*** Opening of INFORMATION PROVIDED ***

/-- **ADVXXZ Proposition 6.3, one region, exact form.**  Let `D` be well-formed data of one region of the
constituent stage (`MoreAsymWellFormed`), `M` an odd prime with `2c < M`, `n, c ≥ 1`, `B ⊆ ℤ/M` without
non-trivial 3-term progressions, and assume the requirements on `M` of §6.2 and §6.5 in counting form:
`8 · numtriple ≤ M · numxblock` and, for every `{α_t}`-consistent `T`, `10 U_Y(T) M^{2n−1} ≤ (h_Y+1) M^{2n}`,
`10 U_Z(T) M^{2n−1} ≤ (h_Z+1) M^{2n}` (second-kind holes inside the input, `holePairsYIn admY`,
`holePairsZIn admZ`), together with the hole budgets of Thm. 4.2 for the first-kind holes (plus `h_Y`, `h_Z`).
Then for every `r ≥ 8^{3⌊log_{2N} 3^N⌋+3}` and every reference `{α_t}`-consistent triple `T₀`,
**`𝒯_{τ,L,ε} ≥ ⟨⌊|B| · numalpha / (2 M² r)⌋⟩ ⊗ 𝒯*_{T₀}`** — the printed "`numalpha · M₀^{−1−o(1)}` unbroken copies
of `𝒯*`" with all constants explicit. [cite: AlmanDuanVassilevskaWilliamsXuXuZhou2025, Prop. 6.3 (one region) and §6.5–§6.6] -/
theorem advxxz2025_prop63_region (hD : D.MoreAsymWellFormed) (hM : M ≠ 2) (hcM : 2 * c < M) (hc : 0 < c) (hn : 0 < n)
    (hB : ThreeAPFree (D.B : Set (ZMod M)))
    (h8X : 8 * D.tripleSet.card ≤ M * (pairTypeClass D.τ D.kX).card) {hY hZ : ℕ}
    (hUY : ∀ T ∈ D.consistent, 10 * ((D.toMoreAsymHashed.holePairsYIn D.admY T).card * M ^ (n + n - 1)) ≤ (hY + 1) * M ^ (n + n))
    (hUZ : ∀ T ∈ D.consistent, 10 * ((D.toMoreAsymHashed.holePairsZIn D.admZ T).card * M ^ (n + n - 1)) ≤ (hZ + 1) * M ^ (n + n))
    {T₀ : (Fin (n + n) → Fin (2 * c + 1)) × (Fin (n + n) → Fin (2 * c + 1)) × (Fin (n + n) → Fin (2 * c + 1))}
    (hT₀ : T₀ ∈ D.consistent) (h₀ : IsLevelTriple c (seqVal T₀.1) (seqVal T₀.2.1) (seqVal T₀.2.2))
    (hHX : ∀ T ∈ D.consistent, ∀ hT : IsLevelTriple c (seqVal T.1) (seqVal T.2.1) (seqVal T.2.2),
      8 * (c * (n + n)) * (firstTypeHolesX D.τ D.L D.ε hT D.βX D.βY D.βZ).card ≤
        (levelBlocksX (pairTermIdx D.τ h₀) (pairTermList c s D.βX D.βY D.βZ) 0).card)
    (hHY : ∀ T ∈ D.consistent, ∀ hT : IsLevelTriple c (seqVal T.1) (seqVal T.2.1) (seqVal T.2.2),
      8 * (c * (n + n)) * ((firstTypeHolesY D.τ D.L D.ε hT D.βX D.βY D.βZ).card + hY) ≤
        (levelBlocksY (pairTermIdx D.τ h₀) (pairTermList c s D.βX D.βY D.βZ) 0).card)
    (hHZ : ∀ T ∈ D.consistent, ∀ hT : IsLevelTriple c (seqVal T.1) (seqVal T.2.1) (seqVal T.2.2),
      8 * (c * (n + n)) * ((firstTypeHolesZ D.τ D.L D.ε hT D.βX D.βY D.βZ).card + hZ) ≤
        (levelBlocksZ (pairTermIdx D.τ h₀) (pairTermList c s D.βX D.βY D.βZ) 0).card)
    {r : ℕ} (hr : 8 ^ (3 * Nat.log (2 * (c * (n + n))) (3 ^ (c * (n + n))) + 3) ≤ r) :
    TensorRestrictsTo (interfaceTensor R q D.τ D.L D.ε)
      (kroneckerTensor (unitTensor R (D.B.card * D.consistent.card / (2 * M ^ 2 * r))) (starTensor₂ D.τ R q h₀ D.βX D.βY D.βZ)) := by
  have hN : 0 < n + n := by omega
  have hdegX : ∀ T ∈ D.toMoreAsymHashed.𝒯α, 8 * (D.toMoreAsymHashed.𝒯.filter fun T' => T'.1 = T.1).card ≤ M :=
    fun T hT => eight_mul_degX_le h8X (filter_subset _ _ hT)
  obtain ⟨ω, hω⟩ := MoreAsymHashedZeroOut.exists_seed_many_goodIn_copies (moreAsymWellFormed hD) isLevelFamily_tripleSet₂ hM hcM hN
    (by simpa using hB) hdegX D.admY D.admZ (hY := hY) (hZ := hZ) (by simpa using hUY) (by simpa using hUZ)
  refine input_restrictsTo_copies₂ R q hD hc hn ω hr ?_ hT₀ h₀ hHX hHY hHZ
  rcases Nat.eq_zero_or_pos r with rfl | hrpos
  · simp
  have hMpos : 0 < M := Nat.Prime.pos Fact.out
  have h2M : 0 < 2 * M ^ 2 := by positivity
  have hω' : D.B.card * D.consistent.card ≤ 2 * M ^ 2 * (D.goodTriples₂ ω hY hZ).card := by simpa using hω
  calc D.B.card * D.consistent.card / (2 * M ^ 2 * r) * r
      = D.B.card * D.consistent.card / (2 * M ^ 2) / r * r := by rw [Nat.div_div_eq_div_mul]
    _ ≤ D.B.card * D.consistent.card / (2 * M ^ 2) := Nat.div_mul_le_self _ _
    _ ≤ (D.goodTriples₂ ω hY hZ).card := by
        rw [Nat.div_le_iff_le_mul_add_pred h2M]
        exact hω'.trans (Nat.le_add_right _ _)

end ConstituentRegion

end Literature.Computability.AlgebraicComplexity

*** Close of INFORMATION PROVIDED ***

YOUR TASK: Of the lines above, retype only those from the line containing "Then for every" through the line containing "(h8X : 8 * D.tripleSet.card", including both, exactly.

SOLUTION TO THE PROBLEM:
Then for every `r ≥ 8^{3⌊log_{2N} 3^N⌋+3}` and every reference `{α_t}`-consistent triple `T₀`,
**`𝒯_{τ,L,ε} ≥ ⟨⌊|B| · numalpha / (2 M² r)⌋⟩ ⊗ 𝒯*_{T₀}`** — the printed "`numalpha · M₀^{−1−o(1)}` unbroken copies
of `𝒯*`" with all constants explicit. [cite: AlmanDuanVassilevskaWilliamsXuXuZhou2025, Prop. 6.3 (one region) and §6.5–§6.6] -/
theorem advxxz2025_prop63_region (hD : D.MoreAsymWellFormed) (hM : M ≠ 2) (hcM : 2 * c < M) (hc : 0 < c) (hn : 0 < n)
    (hB : ThreeAPFree (D.B : Set (ZMod M)))
    (h8X : 8 * D.tripleSet.card ≤ M * (pairTypeClass D.τ D.kX).card) {hY hZ : ℕ}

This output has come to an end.